The USAO-SDNY's letter on Monday was a response to Trump's effort to back personal attorney Michael Cohen's desperate bid for a temporary restraining order. Both Cohen and Trump want to block federal investigators from reviewing the fruits of expansive searches executed against Cohen's offices, electronics, and hotel room last Monday. Judge Kimba Wood granted Trump's motion to join Cohen's suit against the United States as an "intervenor," or other party with interests involved, on Friday.
"The President's letter (the 'Letter') makes substantially the same arguments already made by Cohen, and does not -- and cannot -- justify the relief he seeks: namely, to block the government from carrying out a judicially-approved search, and for the President and his counsel to themselves act as a privilege screen for all materials lawfully seized by the government from Cohen's premises that 'relate [to the President] in any way.' Granting such relief would mark a serious departure from the accepted, normal practices of this District and erect an unprecedented and unwarranted obstacle to the government's ability to investigate attorneys for their own conduct, in this case or any other.
"[T]he Court should permit the USAO-SDNY to review the evidence lawfully seized pursuant to judicially-authorized search warrants, consistent with a rigorous Filter Team protocol that is common practice in this District."
USAO-SDNY then walks through a set of solid objections to Trump's efforts.
"First, despite the Court's invitation to the President to make 'any arguments that are different from those made by Mr.

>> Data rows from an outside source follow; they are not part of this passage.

/-- **FIELD CLOSURE FROM `Gal(K/ℚ) ≃* Multiplicative (ZMod 6 × ZMod 2)`, type `ℤ/6×ℤ/2` — CLOSED, headline.**  `K` a Galois CM field with an isomorphism
`e : Gal(K/ℚ) ≃* Multiplicative (ZMod 6 × ZMod 2)` (so `[K:ℚ] = 12`), `e⁻¹(3,0)` = complex conjugation at `σ₀` (normalise any isomorphism by `exists_mulEquiv_conj`); `σ₀` a base embedding; the 6 faces `R₁`: type `455` ↔ `{(0,0), (1,0), (2,0), (0,1), (1,1), (2,1)}`, places `e⁻¹((0,0))`, `e⁻¹((1,0))`; `R₂`: type `455` ↔ `{(0,0), (1,0), (2,0), (0,1), (1,1), (2,1)}`, places `e⁻¹((0,0))`, `e⁻¹((2,0))`; `R₃`: type `455` ↔ `{(0,0), (1,0), (2,0), (0,1), (1,1), (2,1)}`, places `e⁻¹((0,0))`, `e⁻¹((1,1))`; `R₄`: type `462` ↔ `{(1,0), (2,0), (3,0), (0,1), (1,1), (2,1)}`, places `e⁻¹((1,0))`, `e⁻¹((2,1))`; `R₅`: type `462` ↔ `{(1,0), (2,0), (3,0), (0,1), (1,1), (2,1)}`, places `e⁻¹((2,0))`, `e⁻¹((1,1))`; `R₆`: type `469` ↔ `{(0,0), (2,0), (4,0), (0,1), (1,1), (2,1)}`, places `e⁻¹((0,0))`, `e⁻¹((1,1))` (they exist:
`exists_face_<code>_of_mulEquiv`).  ONE period witness for each on the universe of record implies the Hodge conjecture, in every codimension,
for every complex abelian variety dominated by a finite product of abelian varieties realising CM types of CM fields embeddable in `K`.  No
enumeration, table or conjugation-index hypothesis is left (`exists_autEnum_of_mulEquiv`).  (FRAMING: conditional on these 6 face periods;
`HC_CM` is NOT proved.) [cite: Shimura1998, §6.2 Theorem 3 and §6.1 Corollary of Theorem 2 (pp. 41–43)] [cite: Pohlmann1968, Thm. 1]
[cite: Milne1999LefschetzClasses, Thm. 3.2 and Cor. 4.5] [cite: MumfordAV1970, §19 Thm. 1 and p. 169] -/
theorem hodgeConjectureFor_of_avDominatedBy_isProductOf_of_facePeriod_duodecicC6C2_mulEquiv (K : CMField) [IsGalois ℚ K]
    (e : ((K : Type) ≃ₐ[ℚ] (K : Type)) ≃* Multiplicative (ZMod 6 × ZMod 2)) (σ₀ : (K : Type) →+* ℂ)
    (hconj : σ₀.comp ((e.symm (Multiplicative.ofAdd ((3 : ZMod 6), (0 : ZMod 2))) : ((K : Type) ≃ₐ[ℚ] (K : Type))) : (K : Type) →+* (K : Type)) = conjugate σ₀) (R₁ R₂ R₃ R₄ R₅ R₆ : Face K)
    (hΦ₁ : ∀ h : ((K : Type) ≃ₐ[ℚ] (K : Type)), σ₀.comp (h : (K : Type) →+* (K : Type)) ∈ R₁.Φ.1 ↔ Multiplicative.toAdd (e h) ∈ ({((0 : ZMod 6), (0 : ZMod 2)), ((1 : ZMod 6), (0 : ZMod 2)), ((2 : ZMod 6), (0 : ZMod 2)), ((0 : ZMod 6), (1 : ZMod 2)), ((1 : ZMod 6), (1 : ZMod 2)), ((2 : ZMod 6), (1 : ZMod 2))} : Finset (ZMod 6 × ZMod 2)))
    (hp₁ : R₁.p = σ₀.comp ((e.symm (Multiplicative.ofAdd ((0 : ZMod 6), (0 : ZMod 2))) : ((K : Type) ≃ₐ[ℚ] (K : Type))) : (K : Type) →+* (K : Type)))
    (hq₁ : R₁.p' = σ₀.comp ((e.symm (Multiplicative.ofAdd ((1 : ZMod 6), (0 : ZMod 2))) : ((K : Type) ≃ₐ[ℚ] (K : Type))) : (K : Type) →+* (K : Type)))
    (hΦ₂ : ∀ h : ((K : Type) ≃ₐ[ℚ] (K : Type)), σ₀.comp (h : (K : Type) →+* (K : Type)) ∈ R₂.Φ.1 ↔ Multiplicative.toAdd (e h) ∈ ({((0 : ZMod 6), (0 : ZMod 2)), ((1 : ZMod 6), (0 : ZMod 2)), ((2 : ZMod 6), (0 : ZMod 2)), ((0 : ZMod 6), (1 : ZMod 2)), ((1 : ZMod 6), (1 : ZMod 2)), ((2 : ZMod 6), (1 : ZMod 2))} : Finset (ZMod 6 × ZMod 2)))
    (hp₂ : R₂.p = σ₀.comp ((e.symm (Multiplicative.ofAdd ((0 : ZMod 6), (0 : ZMod 2))) : ((K : Type) ≃ₐ[ℚ] (K : Type))) : (K : Type) →+* (K : Type)))
    (hq₂ : R₂.p' = σ₀.comp ((e.symm (Multiplicative.ofAdd ((2 : ZMod 6), (0 : ZMod 2))) : ((K : Type) ≃ₐ[ℚ] (K : Type))) : (K : Type) →+* (K : Type)))
    (hΦ₃ : ∀ h : ((K : Type) ≃ₐ[ℚ] (K : Type)), σ₀.comp (h : (K : Type) →+* (K : Type)) ∈ R₃.Φ.1 ↔ Multiplicative.toAdd (e h) ∈ ({((0 : ZMod 6), (0 : ZMod 2)), ((1 : ZMod 6), (0 : ZMod 2)), ((2 : ZMod 6), (0 : ZMod 2)), ((0 : ZMod 6), (1 : ZMod 2)), ((1 : ZMod 6), (1 : ZMod 2)), ((2 : ZMod 6), (1 : ZMod 2))} : Finset (ZMod 6 × ZMod 2)))
    (hp₃ : R₃.p = σ₀.comp ((e.symm (Multiplicative.ofAdd ((0 : ZMod 6), (0 : ZMod 2))) : ((K : Type) ≃ₐ[ℚ] (K : Type))) : (K : Type) →+* (K : Type)))
    (hq₃ : R₃.p' = σ₀.comp ((e.symm (Multiplicative.ofAdd ((1 : ZMod 6), (1 : ZMod 2))) : ((K : Type) ≃ₐ[ℚ] (K : Type))) : (K : Type) →+* (K : Type)))
    (hΦ₄ : ∀ h : ((K : Type) ≃ₐ[ℚ] (K : Type)), σ₀.comp (h : (K : Type) →+* (K : Type)) ∈ R₄.Φ.1 ↔ Multiplicative.toAdd (e h) ∈ ({((1 : ZMod 6), (0 : ZMod 2)), ((2 : ZMod 6), (0 : ZMod 2)), ((3 : ZMod 6), (0 : ZMod 2)), ((0 : ZMod 6), (1 : ZMod 2)), ((1 : ZMod 6), (1 : ZMod 2)), ((2 : ZMod 6), (1 : ZMod 2))} : Finset (ZMod 6 × ZMod 2)))
    (hp₄ : R₄.p = σ₀.comp ((e.symm (Multiplicative.ofAdd ((1 : ZMod 6), (0 : ZMod 2))) : ((K : Type) ≃ₐ[ℚ] (K : Type))) : (K : Type) →+* (K : Type)))
    (hq₄ : R₄.p' = σ₀.comp ((e.symm (Multiplicative.ofAdd ((2 : ZMod 6), (1 : ZMod 2))) : ((K : Type) ≃ₐ[ℚ] (K : Type))) : (K : Type) →+* (K : Type)))
    (hΦ₅ : ∀ h : ((K : Type) ≃ₐ[ℚ] (K : Type)), σ₀.comp (h : (K : Type) →+* (K : Type)) ∈ R₅.Φ.1 ↔ Multiplicative.toAdd (e h) ∈ ({((1 : ZMod 6), (0 : ZMod 2)), ((2 : ZMod 6), (0 : ZMod 2)), ((3 : ZMod 6), (0 : ZMod 2)), ((0 : ZMod 6), (1 : ZMod 2)), ((1 : ZMod 6), (1 : ZMod 2)), ((2 : ZMod 6), (1 : ZMod 2))} : Finset (ZMod 6 × ZMod 2)))
    (hp₅ : R₅.p = σ₀.comp ((e.symm (Multiplicative.ofAdd ((2 : ZMod 6), (0 : ZMod 2))) : ((K : Type) ≃ₐ[ℚ] (K : Type))) : (K : Type) →+* (K : Type)))
    (hq₅ : R₅.p' = σ₀.comp ((e.symm (Multiplicative.ofAdd ((1 : ZMod 6), (1 : ZMod 2))) : ((K : Type) ≃ₐ[ℚ] (K : Type))) : (K : Type) →+* (K : Type)))
    (hΦ₆ : ∀ h : ((K : Type) ≃ₐ[ℚ] (K : Type)), σ₀.comp (h : (K : Type) →+* (K : Type)) ∈ R₆.Φ.1 ↔ Multiplicative.toAdd (e h) ∈ ({((0 : ZMod 6), (0 : ZMod 2)), ((2 : ZMod 6), (0 : ZMod 2)), ((4 : ZMod 6), (0 : ZMod 2)), ((0 : ZMod 6), (1 : ZMod 2)), ((1 : ZMod 6), (1 : ZMod 2)), ((2 : ZMod 6), (1 : ZMod 2))} : Finset (ZMod 6 × ZMod 2)))
    (hp₆ : R₆.p = σ₀.comp ((e.symm (Multiplicative.ofAdd ((0 : ZMod 6), (0 : ZMod 2))) : ((K : Type) ≃ₐ[ℚ] (K : Type))) : (K : Type) →+* (K : Type)))
    (hq₆ : R₆.p' = σ₀.comp ((e.symm (Multiplicative.ofAdd ((1 : ZMod 6), (1 : ZMod 2))) : ((K : Type) ≃ₐ[ℚ] (K : Type))) : (K : Type) →+* (K : Type)))
    (h₁ : ∃ ι₁ : K →+* ℂ, R₁.Admissible ι₁ ∧ ∃ (V : HermSpace3 K ι₁) (σ : K →+* ℂ),
      (Model.picardCMUniverse exists_isReal_hodgeModel_holds hodgePQ_independent_of_hodgeModel_holds
        BallQuotient.ballQuotientUniformised_holds cmAbelianVarietyRealised_holds).PeriodNV ι₁ V K R₁.psi σ)
    (h₂ : ∃ ι₁ : K →+* ℂ, R₂.Admissible ι₁ ∧ ∃ (V : HermSpace3 K ι₁) (σ : K →+* ℂ),
      (Model.picardCMUniverse exists_isReal_hodgeModel_holds hodgePQ_independent_of_hodgeModel_holds
        BallQuotient.ballQuotientUniformised_holds cmAbelianVarietyRealised_holds).PeriodNV ι₁ V K R₂.psi σ)
    (h₃ : ∃ ι₁ : K →+* ℂ, R₃.Admissible ι₁ ∧ ∃ (V : HermSpace3 K ι₁) (σ : K →+* ℂ),
      (Model.picardCMUniverse exists_isReal_hodgeModel_holds hodgePQ_independent_of_hodgeModel_holds
        BallQuotient.ballQuotientUniformised_holds cmAbelianVarietyRealised_holds).PeriodNV ι₁ V K R₃.psi σ)
    (h₄ : ∃ ι₁ : K →+* ℂ, R₄.Admissible ι₁ ∧ ∃ (V : HermSpace3 K ι₁) (σ : K →+* ℂ),
      (Model.picardCMUniverse exists_isReal_hodgeModel_holds hodgePQ_independent_of_hodgeModel_holds
        BallQuotient.ballQuotientUniformised_holds cmAbelianVarietyRealised_holds).PeriodNV ι₁ V K R₄.psi σ)
    (h₅ : ∃ ι₁ : K →+* ℂ, R₅.Admissible ι₁ ∧ ∃ (V : HermSpace3 K ι₁) (σ : K →+* ℂ),
      (Model.picardCMUniverse exists_isReal_hodgeModel_holds hodgePQ_independent_of_hodgeModel_holds
        BallQuotient.ballQuotientUniformised_holds cmAbelianVarietyRealised_holds).PeriodNV ι₁ V K R₅.psi σ)
    (h₆ : ∃ ι₁ : K →+* ℂ, R₆.Admissible ι₁ ∧ ∃ (V : HermSpace3 K ι₁) (σ : K →+* ℂ),
      (Model.picardCMUniverse exists_isReal_hodgeModel_holds hodgePQ_independent_of_hodgeModel_holds
        BallQuotient.ballQuotientUniformised_holds cmAbelianVarietyRealised_holds).PeriodNV ι₁ V K R₆.psi σ)
    {P A : AbelianVariety ℂ} (hP : AbelianVariety.IsProductOf (fun B : AbelianVariety ℂ =>
      ∃ (E : Type) (_ : Field E) (_ : NumberField E) (_ : IsCMField E) (_ : E →+* (K : Type)) (Φ : CMType E)
        (ι : 𝓞 E →+* End B) (θ : E →+* Module.End ℂ (complexBetti B.X 1)),
        IsCMTypeRealisation Φ B ι θ) P)
    (hA : AVDominatedBy A P) : HodgeConjectureFor A.dim A.X := by
  obtain ⟨ε, hε, hread, hidx, hεc⟩ := exists_autEnum_of_mulEquiv K e
  refine hodgeConjectureFor_of_avDominatedBy_isProductOf_of_facePeriod_duodecicC6C2_aut K σ₀ ε hε _ hconj hεc R₁ R₂ R₃ R₄ R₅ R₆
    (e.symm (Multiplicative.ofAdd ((0 : ZMod 6), (0 : ZMod 2)))) (e.symm (Multiplicative.ofAdd ((1 : ZMod 6), (0 : ZMod 2))))
    (e.symm (Multiplicative.ofAdd ((0 : ZMod 6), (0 : ZMod 2)))) (e.symm (Multiplicative.ofAdd ((2 : ZMod 6), (0 : ZMod 2))))
    (e.symm (Multiplicative.ofAdd ((0 : ZMod 6), (0 : ZMod 2)))) (e.symm (Multiplicative.ofAdd ((1 : ZMod 6), (1 : ZMod 2))))
    (e.symm (Multiplicative.ofAdd ((1 : ZMod 6), (0 : ZMod 2)))) (e.symm (Multiplicative.ofAdd ((2 : ZMod 6), (1 : ZMod 2))))
    (e.symm (Multiplicative.ofAdd ((2 : ZMod 6), (0 : ZMod 2)))) (e.symm (Multiplicative.ofAdd ((1 : ZMod 6), (1 : ZMod 2))))
    (e.symm (Multiplicative.ofAdd ((0 : ZMod 6), (0 : ZMod 2)))) (e.symm (Multiplicative.ofAdd ((1 : ZMod 6), (1 : ZMod 2))))
    ?_ ?_ ?_ ?_ ?_ ?_ ?_ ?_ ?_ ?_ ?_ ?_ ?_ ?_ ?_ ?_ ?_ ?_ ?_ ?_ ?_ ?_ ?_ ?_ ?_ ?_ ?_ ?_ ?_ ?_ h₁ h₂ h₃ h₄ h₅ h₆ hP hA
  · intro h
    rw [hΦ₁, ← hread h]
    exact (mem_455_iff_enum (ε h)).symm
  · exact hp₁
  · rw [hidx _ 0 (by rw [MulEquiv.apply_symm_apply, toAdd_ofAdd]; decide)]; decide
  · exact hq₁
  · rw [hidx _ 1 (by rw [MulEquiv.apply_symm_apply, toAdd_ofAdd]; decide)]; decide
  · intro h
    rw [hΦ₂, ← hread h]
    exact (mem_455_iff_enum (ε h)).symm
  · exact hp₂
  · rw [hidx _ 0 (by rw [MulEquiv.apply_symm_apply, toAdd_ofAdd]; decide)]; decide
  · exact hq₂
  · rw [hidx _ 2 (by rw [MulEquiv.apply_symm_apply, toAdd_ofAdd]; decide)]; decide
  · intro h
    rw [hΦ₃, ← hread h]
    exact (mem_455_iff_enum (ε h)).symm
  · exact hp₃
  · rw [hidx _ 0 (by rw [MulEquiv.apply_symm_apply, toAdd_ofAdd]; decide)]; decide
  · exact hq₃
  · rw [hidx _ 7 (by rw [MulEquiv.apply_symm_apply, toAdd_ofAdd]; decide)]; decide
  · intro h
    rw [hΦ₄, ← hread h]
    exact (mem_462_iff_enum (ε h)).symm
  · exact hp₄
  · rw [hidx _ 1 (by rw [MulEquiv.apply_symm_apply, toAdd_ofAdd]; decide)]; decide
  · exact hq₄
  · rw [hidx _ 8 (by rw [MulEquiv.apply_symm_apply, toAdd_ofAdd]; decide)]; decide
  · intro h
    rw [hΦ₅, ← hread h]
    exact (mem_462_iff_enum (ε h)).symm
  · exact hp₅
  · rw [hidx _ 2 (by rw [MulEquiv.apply_symm_apply, toAdd_ofAdd]; decide)]; decide
  · exact hq₅
  · rw [hidx _ 7 (by rw [MulEquiv.apply_symm_apply, toAdd_ofAdd]; decide)]; decide
  · intro h
    rw [hΦ₆, ← hread h]
    exact (mem_469_iff_enum (ε h)).symm
  · exact hp₆
  · rw [hidx _ 0 (by rw [MulEquiv.apply_symm_apply, toAdd_ofAdd]; decide)]; decide
  · exact hq₆
  · rw [hidx _ 7 (by rw [MulEquiv.apply_symm_apply, toAdd_ofAdd]; decide)]; decide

Cohen,' he has not done so. The closest the President comes to making a new argument is his assertion that the cases cited by the USAO-SDNY are distinguishable because none involves documents seized 'pursuant to a search of a lawyer's office [where] the privilege-holder objects to a taint team procedure.' That is an immaterial distinction."
"Immaterial distinction" = fighting words.
"None of the cases cited by the President attaches any significance to whether it is the privilege-holder or his attorney asserting an objection. That is unsurprising, because, as the Court recognized at Friday's hearing, '[i]t appears to me that the [President's] interests are completely parallel with those of Mr. Cohen.' The President has offered no reason why that would be different here, where Cohen has asserted the privilege on his behalf."
The only thing Trump and Cohen don't agree on is Cohen's notion that a "special master," or single person, could be given the task of reviewing seized materials.
The USAO letter pointedly notes that Trump is arguing for a solution -- his lawyers get to review the documents before anyone else -- that doesn't exist in law or precedent.
[D]espite advancing the extreme position that he should review the lawfully-obtained files in the first instance, the President still cannot identify a single case in which a court has ordered such a remedy, and for good reason--the President's proposal would set a dangerous precedent.
As Michael Avenetti pointed out on Twitter, if that proposal seems familiar it could be because it's a throwback to the last time a president got in trouble over recordings. Avenetti, of course, is representing Stormy Daniels in her suit against Cohen to invalidate the non-disclosure agreement Cohen negotiated to prevent her from discussing her alleged affair with Trump.